### [WHAT THIS TASK INVOLVES]
Set down exactly the lines below, from the one containing "have hS' : IsCompact" through the final line, and include no others.

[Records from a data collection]

/-- Integrals are invariant under a measurable map preserving the measure. [folklore] -/
theorem integral_comp_eq (hΘm : Measurable Θ) (hΘμ : μ.map Θ = μ) {H : Ω → ℝ}
    (hH : Measurable H) : ∫ ω, H (Θ ω) ∂μ = ∫ ω, H ω ∂μ := by
  have h := integral_map (μ := μ) hΘm.aemeasurable (hH.aestronglyMeasurable (μ := μ.map Θ))
  rw [hΘμ] at h
  exact h.symm

/-- The reflection form `B(H, K) = ∫ H(Θω) K(ω) dμ` of a measure-preserving involution `Θ` is
symmetric. [folklore] -/
theorem integral_mul_comp_comm (hΘm : Measurable Θ) (hΘμ : μ.map Θ = μ) (hΘΘ : ∀ ω, Θ (Θ ω) = ω)
    {H K : Ω → ℝ} (hH : Measurable H) (hK : Measurable K) :
    ∫ ω, H (Θ ω) * K ω ∂μ = ∫ ω, K (Θ ω) * H ω ∂μ := by
  have hm : Measurable fun ω => K (Θ ω) * H ω := (hK.comp hΘm).mul hH
  have h := integral_comp_eq hΘm hΘμ hm
  simp only [hΘΘ] at h
  rw [← h]
  refine integral_congr_ae (ae_of_all _ fun ω => ?_)
  simp only [mul_comm]

/-- Products `A(Θω) B(ω)` of bounded measurable functions are integrable (finite measure). [folklore] -/
theorem integrable_comp_mul [IsFiniteMeasure μ] (hΘm : Measurable Θ) {A B : Ω → ℝ}
    (hA : Measurable A) (hB : Measurable B) {CA CB : ℝ} (hCA : ∀ ω, |A ω| ≤ CA)
    (hCB : ∀ ω, |B ω| ≤ CB) : Integrable (fun ω => A (Θ ω) * B ω) μ := by
  refine Integrable.of_bound ((hA.comp hΘm).mul hB).aestronglyMeasurable (CA * CB)
    (ae_of_all _ fun ω => ?_)
  rw [Real.norm_eq_abs, abs_mul]
  exact mul_le_mul (hCA _) (hCB _) (abs_nonneg _) ((abs_nonneg _).trans (hCA (Θ ω)))

/-- Bilinear expansion of the reflection form along the pencil `H + tK`. [folklore] -/
theorem integral_pencil [IsFiniteMeasure μ] (hΘm : Measurable Θ) {H K : Ω → ℝ}
    (hH : Measurable H) (hK : Measurable K) {CH CK : ℝ} (hCH : ∀ ω, |H ω| ≤ CH)
    (hCK : ∀ ω, |K ω| ≤ CK) (t : ℝ) :
    ∫ ω, (H (Θ ω) + t * K (Θ ω)) * (H ω + t * K ω) ∂μ =
      ∫ ω, H (Θ ω) * H ω ∂μ + t * ∫ ω, H (Θ ω) * K ω ∂μ + t * ∫ ω, K (Θ ω) * H ω ∂μ +
        t ^ 2 * ∫ ω, K (Θ ω) * K ω ∂μ := by
  have iA : Integrable (fun ω => H (Θ ω) * H ω) μ := integrable_comp_mul hΘm hH hH hCH hCH
  have iB : Integrable (fun ω => t * (H (Θ ω) * K ω)) μ :=
    (integrable_comp_mul hΘm hH hK hCH hCK).const_mul t
  have iB' : Integrable (fun ω => t * (K (Θ ω) * H ω)) μ :=
    (integrable_comp_mul hΘm hK hH hCK hCH).const_mul t
  have iC : Integrable (fun ω => t ^ 2 * (K (Θ ω) * K ω)) μ :=
    (integrable_comp_mul hΘm hK hK hCK hCK).const_mul _
  have iAB : Integrable (fun ω => H (Θ ω) * H ω + t * (H (Θ ω) * K ω)) μ := iA.add iB
  have iABB : Integrable (fun ω => H (Θ ω) * H ω + t * (H (Θ ω) * K ω) + t * (K (Θ ω) * H ω)) μ :=
    iAB.add iB'
  have e : ∀ ω, (H (Θ ω) + t * K (Θ ω)) * (H ω + t * K ω) =
      H (Θ ω) * H ω + t * (H (Θ ω) * K ω) + t * (K (Θ ω) * H ω) + t ^ 2 * (K (Θ ω) * K ω) :=
    fun ω => by ring
  simp_rw [e]
  rw [integral_add iABB iC, integral_add iAB iB', integral_add iA iB, integral_const_mul,
    integral_const_mul, integral_const_mul]
import Literature.MathematicalPhysics.QuantumLattice.HubbardFermiSeaTangentRowsDiluteFarTPrime
import Literature.MathematicalPhysics.QuantumLattice.HubbardFermiSeaTangentRowsQuarterFilling
import Literature.MathematicalPhysics.QuantumLattice.HubbardNNNHoppingEnergyDensityMonotone
import Summits.Ventures.CertifiedManyBodySolver.Certificates.HubbardSquare_n1_deepSheet_farColumnFloors_E
import Summits.Ventures.CertifiedManyBodySolver.Certificates.HubbardSquare_n1_deepSheet_farColumnFloors_F
import Summits.Ventures.CertifiedManyBodySolver.Certificates.HubbardSquare_n1_deepSheet_farColumnFloors_G
import Summits.Ventures.CertifiedManyBodySolver.Certificates.HubbardSquare_n1_deepSheet_farColumnFloors_K5a
import Summits.Ventures.CertifiedManyBodySolver.Certificates.HubbardSquare_n1_deepSheet_farColumnFloors_K5b
import Summits.Ventures.CertifiedManyBodySolver.Certificates.HubbardSquare_n1_deepSheet_farColumnFloors_K5c
import Summits.Ventures.CertifiedManyBodySolver.Certificates.HubbardSquare_n1_deepSheet_farColumnFloors_K5d
import Summits.Ventures.CertifiedManyBodySolver.Certificates.HubbardSquare_n1o2_farstrip_lower_jensen606_674_649
import Summits.Ventures.CertifiedManyBodySolver.Certificates.HubbardSquare_n7o8_TKT_obliqueStation_splitPlane_r554_r555_r590
import Summits.Ventures.CertifiedManyBodySolver.Certificates.HubbardSquare_n7o8_splitPlane2_stage2_byName_discharge
import Summits.Ventures.CertifiedManyBodySolver.Certificates.HubbardSquare_n7o8_splitPlaneQ1_byName_readers
import Summits.Ventures.CertifiedManyBodySolver.Certificates.HubbardTTPrime_polarizedBandCaps_kernelA
import Summits.Ventures.CertifiedManyBodySolver.Certificates.HubbardTTPrime_polarizedBandCaps_kernelB
import Summits.Ventures.CertifiedManyBodySolver.Observables.PhaseSeparationExclusionBox
import Summits.Ventures.CertifiedManyBodySolver.Observables.PhaseSeparationExclusionBoxGrandCanonicalTcap
import Summits.Ventures.CertifiedManyBodySolver.Observables.PhaseSeparationExclusionBoxLayeredTcap
import Summits.Ventures.CertifiedManyBodySolver.Observables.PhaseSeparationExclusionFarQuarterNodes
import Summits.Ventures.CertifiedManyBodySolver.Observables.PhaseSeparationExclusionHalfFillingColumnU5
import Summits.Ventures.CertifiedManyBodySolver.Observables.PhaseSeparationExclusionHolePlaneCap
import Summits.Ventures.CertifiedManyBodySolver.Observables.PhaseSeparationExclusionLowUFarColumnsA
import Summits.Ventures.CertifiedManyBodySolver.Observables.PhaseSeparationExclusionLowUFarColumnsB
import Summits.Ventures.CertifiedManyBodySolver.Observables.PhaseSeparationExclusionLowUFarColumnsC
import Summits.Ventures.CertifiedManyBodySolver.Observables.PhaseSeparationExclusionLowUFarColumnsD
import Summits.Ventures.CertifiedManyBodySolver.Observables.PhaseSeparationExclusionLowUFarColumnsE
import Summits.Ventures.CertifiedManyBodySolver.Observables.PhaseSeparationExclusionQuarterConvexFloor
import Summits.Ventures.CertifiedManyBodySolver.Observables.PhaseSeparationExclusionSplitPlaneSevenEighthsCap
import Summits.Ventures.CertifiedManyBodySolver.Observables.PhaseSeparationExclusionStripPolCaps
import Summits.Ventures.CertifiedManyBodySolver.Observables.PhaseSeparationExclusionVirtualColumns
import HarnessLib
import HarnessLib.Audit
/-- **(A) `KerrWaveCauchyEnergyEstimate` from `KerrSchild.waveCauchyProblem`: the Cauchy problem
with the energy estimate for `□_g` on the Kerr exterior, with a constant `K(T)` *independent of the
support of the data*.** The named fact (A) of `TrappingDerivativeLossInputs.lean` (Sbierski,
Anal. PDE 8 (2015), proof of Thm. 2.1: well-posedness on the globally hyperbolic `D(Σ₀)` and the
energy estimate `∫_{Σ_τ} J^N·n ≤ C(T, N, {Σ_τ})(∫_{Σ_0} J^N·n + ‖□u‖²_{L²(R_{[0,T]})})`,
uniform under the condition of Thm. 2.1) follows from the Cauchy problem on generalised
Kerr–Schild backgrounds: `kerr_energyEstimate_core` with the *global* derivative bound of the
surgered background `Kerr.exists_bound_fderiv_surgeryBackground_inverseMetric`
(`KerrSurgeryBackgroundBounds.lean`), the radius `ρ = R_S + |T| + 1` being chosen after `u` and
`T` without affecting the constant `K(T) = 18 (1 + 4M/r₊)² e^{(1 + 192 (1 + 4M/r₊) D) T}`.
[cite: Sbierski2015, §2 proof of Thm. 2.1 (energy estimate) with Thm. 7.4; BarGinouxPfaffle2007 Thm. 3.2.11] -/
theorem KerrWaveCauchyEnergyEstimate.of_waveCauchyProblem (h : KerrSchild.waveCauchyProblem) :
    KerrWaveCauchyEnergyEstimate := by
  intro _ _ M a hM ha₀ haM
  obtain ⟨D, hD0, hD⟩ :=
    Kerr.exists_bound_fderiv_surgeryBackground_inverseMetric hM.le a (rPlus_pos_of_pos hM a)
  refine ⟨fun T ↦ ENNReal.ofReal (18 * (1 + 4 * M / Kerr.rPlus M a) ^ 2 *
      Real.exp ((1 + 192 * (1 + 4 * M / Kerr.rPlus M a) * D) * T)),
    fun T ↦ ENNReal.ofReal_lt_top, fun u hu hsupp ↦ ?_⟩
  obtain ⟨S, hS, hu0⟩ := hsupp
  obtain ⟨ψ, hψ, hwave, hdata, hest⟩ := kerr_energyEstimate_core h hM hS hu hu0
  refine ⟨ψ, hψ, fun x _ ↦ hwave x, hdata, fun T τ hτ0 hτT ↦ ?_⟩
  -- a radius for the support, chosen after `u` and `T`
  have hS' : IsCompact (Subtype.val '' S : Set E4) := hS.image continuous_subtype_val
  obtain ⟨R_S, hR_S⟩ := hS'.isBounded.subset_closedBall (0 : E4)
  refine hest T (|R_S| + |T| + 1) D hD0 (fun z hz ↦ ?_) (fun x _ _ _ μ α β ↦ hD x μ α β) τ hτ0 hτT
  have := hR_S ⟨z, hz, rfl⟩
  rw [Metric.mem_closedBall, dist_zero_right] at this
  linarith [le_abs_self R_S]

### [SOLUTION FOR THIS TASK]
  have hS' : IsCompact (Subtype.val '' S : Set E4) := hS.image continuous_subtype_val
  obtain ⟨R_S, hR_S⟩ := hS'.isBounded.subset_closedBall (0 : E4)
  refine hest T (|R_S| + |T| + 1) D hD0 (fun z hz ↦ ?_) (fun x _ _ _ μ α β ↦ hD x μ α β) τ hτ0 hτT
  have := hR_S ⟨z, hz, rfl⟩
  rw [Metric.mem_closedBall, dist_zero_right] at this
  linarith [le_abs_self R_S]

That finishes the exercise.